# Gauges went dead today



## Bostonyj7 (Oct 30, 2008)

My gauge cluster didnt regester anythingwhen I sytarted the truck today. Nothing. No speed, temp, gas or RPMs. Later in the day I started it up again and everything eas fine. This has happened a few times.

I know its not snow related, but Ive found the best answers to some of my Qs in this site.

Ideas?

C-


----------



## OhioPlower (Jan 13, 2004)

Maybe you need a new gauge cluster. Mine got replaced on my 04 when my fuel gauge quit working. What year is your truck?


----------



## Bostonyj7 (Oct 30, 2008)

Its an 03 HD with 62K on the dial

C-


----------



## OhioPlower (Jan 13, 2004)

Thats about how many miles mine had on it when it crapped out.


----------



## Bostonyj7 (Oct 30, 2008)

Ive heard about a recall on the clusters on the 03 2500HD gassers. Its good up till 70K. But I cant find out anything else about it.

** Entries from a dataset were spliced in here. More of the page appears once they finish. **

import Mathlib.Analysis.InnerProductSpace.l2Space
import Mathlib.LinearAlgebra.Basis.Basic
import Literature.Barriers.CriticalPhenomena.SAWNoUnitaryCFT
import HarnessLib

/-!
# Barrier, narrowed: at `c = 0` unitarity trivialises VIRASORO highest-weight structure only —
# the global conformal (Möbius) algebra realises every weight `h ≥ 0` unitarily

Barrier catalogue `Literature/Barriers/CriticalPhenomena/` (D-0021), companion of `SAWNoUnitaryCFT`
(Gomes' triviality theorem, PROVED there: at `c = 0` every non-zero primary vector of a
positive-definite representation of the Virasoro algebra with `L_n† = L_{-n}` has weight `h = 0`
and spans a trivial representation). Outcome of the barrier audit of 2026-08-15 (refuter,
D-0021 "barrier-audit"): the theorem is confirmed — it is the argument printed by
Kac–Raina–Rozhkovskaya (Lecture 8, §8.4: level-`2N` determinant `4N³h²(8h - 5N)`), and the recent
probabilistic constructions on the SAW side are exactly as non-unitary as it predicts (the
Virasoro representation of central charge `c(8/3) = 0` built from Werner's self-avoiding loop
measure is hermitian only for an INDEFINITE form [GordinaQianWang2025, Thm 1.1 and Prop. 2.9];
its Shapovalov form "is distinct from the `L²(ν)`-inner product, which is a symptom of the
non-unitarity of the theory" [BaverezJego2024, p. 3]) — but the catalogued `technique_class`
("reflection-positivity … unitary-conformal-bootstrap OS-positivity") was wider than what the
theorem quantifies over. Gomes' argument uses the modes `L_{±n}`, `n ≥ 2` (for the SAW weights:
`L_{±2}` at level two for `h ∈ (0, 5/8)`, `L_{±2}, L_{±4}` at level four for `h = 5/8`), i.e. a
local stress tensor extending the global conformal symmetry to the Virasoro algebra, together with
the highest-weight (positive-energy) condition. Neither Hilbert-space positivity alone nor
positivity plus GLOBAL conformal symmetry is obstructed at "`c = 0`": the central charge does not
even enter the relations of `sl₂ = ⟨L_{-1}, L_0, L_1⟩` (`m³ - m = 0` for `|m| ≤ 1`).

Formal content (proved). `UnitaryMoebiusRep`: the three Möbius generators on a complex
inner-product space with the `sl₂` relations and `L_1† = L_{-1}`, `L_0† = L_0`; every
`UnitaryVirasoroRep` restricts to one (`UnitaryVirasoroRep.toMoebius`) and primaries restrict to
quasi-primaries. `UnitaryMoebiusRep.weight_nonneg`: a non-zero quasi-primary vector has `h ≥ 0`
(level one, as for Virasoro). `discreteSeries`: for every `h ≥ 0` the holomorphic discrete series
`D_h⁺` — on the algebraic span of an orthonormal sequence `(u_k)`, `L_{-1}u_k = a_k u_{k+1}`,
`L_1 u_{k+1} = a_k u_k`, `L_1 u_0 = 0`, `L_0 u_k = (h + k)u_k`, `a_k = √((k+1)(2h+k))` — is a
`UnitaryMoebiusRep` with quasi-primary vector `u_0 ≠ 0` of weight `h`
(`moebiusUnitarilyRealisable_iff : MoebiusUnitarilyRealisable h ↔ 0 ≤ h`, realised inside
`ℓ²(ℕ, ℂ)`). `SAWNoUnitaryCFTNarrow` (proved, `SAWNoUnitaryCFTNarrow_holds`): the conjunction of
`SAWNoUnitaryCFT` with these facts, in particular the printed SAW weights `1/3` (bulk energy /
two-leg), `5/8` (boundary one-leg) and `5/96` (half the one-leg exponent) are unitarily realisable
for the Möbius algebra and not for the Virasoro algebra at `c = 0`.

## References (page-level, audit 2026-08-15)

* V. G. Kac, A. K. Raina, N. Rozhkovskaya, *Bombay Lectures on Highest Weight Representations of
  Infinite Dimensional Lie Algebras*, 2nd ed. (2013): Lecture 1, Prop. 1.2 (the tensor-density
  modules `V'_{α,β}` of the Witt algebra carry a UNITARY contravariant form iff `β + β̄ = 1`,
  `α + β ∈ ℝ` — non-trivial unitary `c = 0` modules, not of highest weight); Lecture 2, §2.1
  ("`Vir` has nontrivial positive-energy unitary representations only if `C ≠ 0`"); Lecture 3,
  Prop. 3.5 (`c ≥ 0`, `h ≥ 0`); Lecture 8, §8.4 ("A simple argument due to Gomes … for `c = 0` the
  only unitary highest weight representation of `Vir` is the trivial representation … Evaluating
  the determinant for `c = 0` we obtain `4N³h²(8h-5N)`") [KacRainaRozhkovskaya2013].
* M. Gordina, W. Qian, Y. Wang, J. Math. Pures Appl. 195 (2025) 103669: Thm 1.1 = Thm 4.6
  (`L_k† = L_{-k}` on `L²_τ(Loop, μ^c)`, SLE_κ loop measure, `c = c(κ) ≤ 1`, `τ : z ↦ 1/z̄`),
  Prop. 2.9 and its proof ("positive definite on `𝓕⁺ × 𝓕⁺` and negative definite on `𝓕⁻ × 𝓕⁻`";
  "(indefinite) unitary") [GordinaQianWang2025].
* G. Baverez, A. Jego, arXiv:2407.09080, p. 3 and §8.1 pp. 51–52 ("[BJ25] is the first proof that
  the SLE loop measure (hence any Kontsevich–Suhov measure) is an Airault–Malliavin measure", with
  `c_L = 26 - c_m`) [BaverezJego2024]; arXiv:2502.17076, eq. (1.1) and Thm 1.2 [BaverezJego2025].
* D. J. Binder, S. Rychkov, JHEP 04 (2020) 117: Thm 7.2, Prop. 7.3 and the paragraph after
  Prop. 7.4 ("any `O(n)` model for non-integer `n` is necessarily non-unitary … we cannot use the
  most robust numerical bootstrap techniques … as these require positivity") [BinderRychkov2020].
* R. Friedrich, W. Werner, Comm. Math. Phys. 243 (2003), §5.2–§5.3 (restriction measures give
  highest-weight representations of the Witt algebra, `h` = restriction exponent; two-sided
  restriction measures exist only for `h ≥ 5/8`; positivity there is positivity of the functions
  `B_n^{(h)}`) [FriedrichWerner2003].
* J. Miller, S. Sheffield, PTRF 164 (2016), Thm 1.1 and Thm 1.2 (for `κ ∈ (0,4)` the flow line of
  `e^{ih/χ}`, `h` a GFF, is an SLE_κ, almost surely determined by `h`) [MillerSheffield2016].
* N. Madras, G. Slade, *The Self-Avoiding Walk* (1993), §1.6 notes to §1.5, p. 33 (infrared bound
  from reflection positivity for spin systems; for the SAW "neither the infrared bound nor the
  bubble condition were known to hold in any dimension" before the lace expansion) [MadrasSlade1993].
-/

noncomputable section
/-! ### Rellich for trial states -/

/-- The `N`-particle box lies in the closed ball of radius `2|L|` of `(ℝ³)^N`. [folklore] -/
theorem boxN_subset_closedBall (N : ℕ) (L : ℝ) :
    boxN N L ⊆ Metric.closedBall (0 : Config N) (2 * |L|) := by
  intro X hX
  rw [Metric.mem_closedBall, dist_zero_right, pi_norm_le_iff_of_nonneg (by positivity)]
  intro i
  rw [EuclideanSpace.norm_eq]
  have hk : ∀ k, ‖X i k‖ ^ 2 ≤ |L| ^ 2 := fun k => by
    have h := hX i k
    rw [Real.norm_eq_abs]
    exact pow_le_pow_left₀ (abs_nonneg _) (by rw [abs_of_pos h.1]; exact h.2.le.trans (le_abs_self L)) 2
  calc Real.sqrt (∑ k, ‖X i k‖ ^ 2) ≤ Real.sqrt ((2 * |L|) ^ 2) := by
        refine Real.sqrt_le_sqrt ((Finset.sum_le_sum fun k _ => hk k).trans ?_)
        simp only [Finset.sum_const, Finset.card_univ, Fintype.card_fin, nsmul_eq_mul]
        push_cast
        nlinarith [sq_nonneg |L|]
    _ = 2 * |L| := Real.sqrt_sq (by positivity)

/-- The closed support of a Dirichlet wave function of the box `Λ_L` lies in the closed ball of
radius `2|L|`. [folklore] -/
theorem tsupport_subset_closedBall {L : ℝ} {ψ : Config N → ℂ} (h0 : ∀ X, X ∉ boxN N L → ψ X = 0) :
    tsupport ψ ⊆ Metric.closedBall (0 : Config N) (2 * |L|) := by
  refine closure_minimal (fun X hX => boxN_subset_closedBall N L ?_) Metric.isClosed_closedBall
  by_contra h
  exact hX (h0 X h)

Oh wheres B&B when you need him......................


----------



## B&B (Nov 4, 2006)

'03 was the prime year for cluster problems and yours may need one but it may also be a poor connection in the harness to the cluster as it's not common to lose everything all at once in the cluster. Normally you'll just lose a gage or two. Saw a few over the years that had the clusters changed without first diagnosing for a root cause. 

Have access to someone with a GOOD scanner that can retrieve body control codes? If so you want to do that and also pull the cover off the MBEC (left side below the dash) and give the connectors a wiggle to be sure they're making good connection.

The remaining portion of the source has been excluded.